[Saved entries]
....................

import Summits.HubbardSuperconductivity.HubbardSuperconductivity.Theorems.AnisotropyChordTransferFibre3FinX3Eval

/-!
# Route `AnisotropyChord` / H0 rotor rung: FIN per-`L` GM₃ (X5), `L = 26` — rows `N₁` / D / side-condition cell facts, part `p43`

Kernel facts (`decide +kernel`) for cert cells 105, 106 of the per-`L` grid of `L = 26`: `xbnCellAny2` (row `N₁` on XB2 point wedges recomputed in the kernel, exporting the literal brackets `nt ⊇ T⁺ − 3λ₂` and `tb ⊇ T⁺·D`), `xdCellAnyN0` (row D, reads `nt`), `sdCellAnyZN` (side condition, reads `nt`); evaluators `…FinX3Eval` / `…FinX5Eval`; constants from the compiled design probe (x3probe/x3plan, margins c ×0.985, b ×1.03, aD ×1.03); assembled in `…FinX5GM3TwentySix`.
Prover seat `hubbard-h0-rotor-p3` g8; helper for piece A = stmt-HubbardSuperconductivity-23918 of rung 19089 (`--supports`, helper class).
WHAT THIS IS NOT: nothing here proves superconductivity in the Hubbard model (rotor TARGET as worded stays FALSE, g15 verdict); kernel facts for the FIN certificate of ONE conditional reduction.  Tree imports only; zero data; standard axioms.
-/

set_option linter.dupNamespace false
set_option autoImplicit false

namespace Summit.HubbardSuperconductivity.HubbardSuperconductivity.Theorems.AnisotropyChord.Transfer.Fibre3

namespace FinXD

open FinXB FinCell Hole2

set_option maxHeartbeats 4000000 in
/-- row `N₁` of cell 105 of `L = 26` (`c = 59/100`), exporting `nt`, `tb`. [folklore] -/
theorem xn26_105 : xbnCellAny2 26 (49/50 : ℚ) 1057600277078189 1084040284005144 (59/100 : ℚ) ((5070779103684 : ℤ), (12625854469975 : ℤ)) ((3177852245098803 : ℤ), (3264766071724855 : ℤ)) = true := by decide +kernel

set_option maxHeartbeats 4000000 in
/-- row D of cell 105 of `L = 26` (`aD = 79/1000`). [folklore] -/
theorem xd26_105 : xdCellAnyN0 26 (49/50 : ℚ) 1057600277078189 1084040284005144 (79/1000 : ℚ) ((5070779103684 : ℤ), (12625854469975 : ℤ)) = true := by decide +kernel

set_option maxHeartbeats 4000000 in
/-- side condition of cell 105 of `L = 26` (`c, b = 82/100, aD`). [folklore] -/
theorem sd26_105 : sdCellAnyZN 26 (49/50 : ℚ) 100 1057600277078189 1084040284005144 ((59/100 : ℚ), (82 : ℕ), (79/1000 : ℚ)) ((5070779103684 : ℤ), (12625854469975 : ℤ)) = true := by decide +kernel

set_option maxHeartbeats 4000000 in
/-- row `N₁` of cell 106 of `L = 26` (`c = 59/100`), exporting `nt`, `tb`. [folklore] -/
theorem xn26_106 : xbnCellAny2 26 (49/50 : ℚ) 1084040284005144 1111141291105273 (59/100 : ℚ) ((5621045733173 : ℤ), (13323609700615 : ℤ)) ((3257722048378171 : ℤ), (3346767332386868 : ℤ)) = true := by decide +kernel

set_option maxHeartbeats 4000000 in
/-- row D of cell 106 of `L = 26` (`aD = 79/1000`). [folklore] -/
theorem xd26_106 : xdCellAnyN0 26 (49/50 : ℚ) 1084040284005144 1111141291105273 (79/1000 : ℚ) ((5621045733173 : ℤ), (13323609700615 : ℤ)) = true := by decide +kernel

set_option maxHeartbeats 4000000 in
/-- side condition of cell 106 of `L = 26` (`c, b = 83/100, aD`). [folklore] -/
theorem sd26_106 : sdCellAnyZN 26 (49/50 : ℚ) 100 1084040284005144 1111141291105273 ((59/100 : ℚ), (83 : ℕ), (79/1000 : ℚ)) ((5621045733173 : ℤ), (13323609700615 : ℤ)) = true := by decide +kernel

end FinXD

end Summit.HubbardSuperconductivity.HubbardSuperconductivity.Theorems.AnisotropyChord.Transfer.Fibre3
/-- **Homogeneity of the fibre of `ℒ.comapAlong w hw` at `t` is homogeneity of the fibre of `ℒ` at `t ≫ w`.**
[cite: MumfordAV1970, §8 ((iv) ⇔ (i))] [cite: MilneAV2008, I §8 pp. 36–37] -/
theorem isHomogeneous_fibre_comapAlong_iff {T₁ T₂ : Scheme.{u}} {f₁ : T₁ ⟶ S} {f₂ : T₂ ⟶ S}
    (ℒ : A.RigidifiedLineBundle f₂) (w : T₁ ⟶ T₂) (hw : w ≫ f₂ = f₁)
    (Ω : Type u) [Field Ω] [IsAlgClosed Ω] (t : Spec (.of Ω) ⟶ T₁) :
    IsHomogeneous ((A.baseChange f₁).fibre t).toAbelianVariety ((ℒ.comapAlong w hw).fibreModule t) ↔
      IsHomogeneous ((A.baseChange f₂).fibre (t ≫ w)).toAbelianVariety (ℒ.fibreModule (t ≫ w)) := by
  subst hw
  rw [← ℒ.isHomogeneous_fibre_pullbackBase_iff w Ω t, ← (ℒ.pullbackBase w).isHomogeneous_fibre_alongBaseChange_iff Ω t]
  -- `ℒ.comap w = (ℒ.pullbackBase w).alongBaseChange` and `comapAlong w rfl` have isomorphic modules
  refine (isHomogeneous_iff_of_iso _ ?_).symm
  exact (Scheme.Modules.pullback _).mapIso (ℒ.comapLIso w ≪≫
    (Scheme.Modules.pullbackCongr (A.restrictLeft_eq_prodMap f₂ w)).app ℒ.L)

/-- **Transport of the fibre condition along an isomorphism of modules on the same base.**
[cite: MumfordAV1970, §8 ((iv) ⇔ (i))] -/
theorem isHomogeneous_fibre_iff_of_iso {T : Scheme.{u}} {f : T ⟶ S} (ℒ ℒ' : A.RigidifiedLineBundle f)
    (e : ℒ.L ≅ ℒ'.L) (Ω : Type u) [Field Ω] [IsAlgClosed Ω] (t : Spec (.of Ω) ⟶ T) :
    IsHomogeneous ((A.baseChange f).fibre t).toAbelianVariety (ℒ.fibreModule t) ↔
      IsHomogeneous ((A.baseChange f).fibre t).toAbelianVariety (ℒ'.fibreModule t) :=
  isHomogeneous_iff_of_iso _ ((Scheme.Modules.pullback _).mapIso e)

end RigidifiedLineBundle

section LimitDescent

variable {K : Type u} [Field K] (A B : AbelianSchemeOver (Spec (.of K))) (P : (A.prodLeft B).Modules)
  (R : Type u) [CommRing R] [Algebra K R]

variable {A R} in
/-- **The descended rigidified line bundle on `A_{Spec K[t]}` is fibrewise in `Pic⁰`** if the datum on
`A_{Spec R}` is: its `Pic⁰` locus is closed ((0d-2b), hypothesis `hclosed`) and contains the dense image of
`Spec R → Spec K[t]` ((0d-2): B-p21's `FibrewisePicZero.of_denseRange_of_isClosed`).
[cite: MumfordAV1970, §8 ((iv) ⇔ (i)), §10 (seesaw, p. 89)] [cite: StacksProject, Tag 00FL] -/
theorem fibrewisePicZero_stage
    (hclosed : ∀ (T : Scheme.{u}) [IsAffine T] (f : T ⟶ Spec (.of K)) [LocallyOfFiniteType f]
      (ℒ : A.RigidifiedLineBundle f), IsClosed ℒ.picZeroLocus)
    {t : (Idx R (∅ : Finset R))ᵒᵖ} (ℒ : A.RigidifiedLineBundle (specOver K R).hom) (hℒ : ℒ.FibrewisePicZero)
    (ℒt : A.RigidifiedLineBundle ((baseDiagram K R ∅).obj t).hom)
    (e : ℒ.L ≅ (Scheme.Modules.pullback ((prodCone K R ∅ A.X).π.app t)).obj ℒt.L) : ℒt.FibrewisePicZero := by
  haveI : LocallyOfFiniteType ((baseDiagram K R ∅).obj t).hom := locallyOfFiniteType_baseDiagram_obj_hom R ∅ t
  refine RigidifiedLineBundle.FibrewisePicZero.of_denseRange_of_isClosed ℒt (hclosed _ _ ℒt)
    ((baseCone K R ∅).π.app t).left (denseRange_baseCone_π_app K R ∅ t) fun Ω _ _ t₁ => ?_
  -- `ℒ.L ≅ (1 × w)^* ℒt.L = (ℒt.comapAlong w _).L`
  have e' : ℒ.L ≅ (ℒt.comapAlong ((baseCone K R ∅).π.app t).left (Over.w _)).L :=
    e ≪≫ (Scheme.Modules.pullbackCongr (A.prodCone_π_app_eq_prodMap R ∅ t)).app ℒt.L
  exact (ℒt.isHomogeneous_fibre_comapAlong_iff _ (Over.w _) Ω t₁).1
    ((RigidifiedLineBundle.isHomogeneous_fibre_iff_of_iso ℒ _ e' Ω t₁).1 (hℒ Ω t₁))

end LimitDescent

end AbelianSchemeOver

end Literature.AlgebraicGeometry.AbelianSchemes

....................

▶ _Exercise_
Return, with no change at all, every line in the entries above from the line containing "rw [← ℒ.isHomogeneous_fibre_pullbackBase_iff" through the line containing "(ℒ.fibreModule t) ↔".

▶ _Answer section_
  rw [← ℒ.isHomogeneous_fibre_pullbackBase_iff w Ω t, ← (ℒ.pullbackBase w).isHomogeneous_fibre_alongBaseChange_iff Ω t]
  -- `ℒ.comap w = (ℒ.pullbackBase w).alongBaseChange` and `comapAlong w rfl` have isomorphic modules
  refine (isHomogeneous_iff_of_iso _ ?_).symm
  exact (Scheme.Modules.pullback _).mapIso (ℒ.comapLIso w ≪≫
    (Scheme.Modules.pullbackCongr (A.restrictLeft_eq_prodMap f₂ w)).app ℒ.L)

/-- **Transport of the fibre condition along an isomorphism of modules on the same base.**
[cite: MumfordAV1970, §8 ((iv) ⇔ (i))] -/
theorem isHomogeneous_fibre_iff_of_iso {T : Scheme.{u}} {f : T ⟶ S} (ℒ ℒ' : A.RigidifiedLineBundle f)
    (e : ℒ.L ≅ ℒ'.L) (Ω : Type u) [Field Ω] [IsAlgClosed Ω] (t : Spec (.of Ω) ⟶ T) :
    IsHomogeneous ((A.baseChange f).fibre t).toAbelianVariety (ℒ.fibreModule t) ↔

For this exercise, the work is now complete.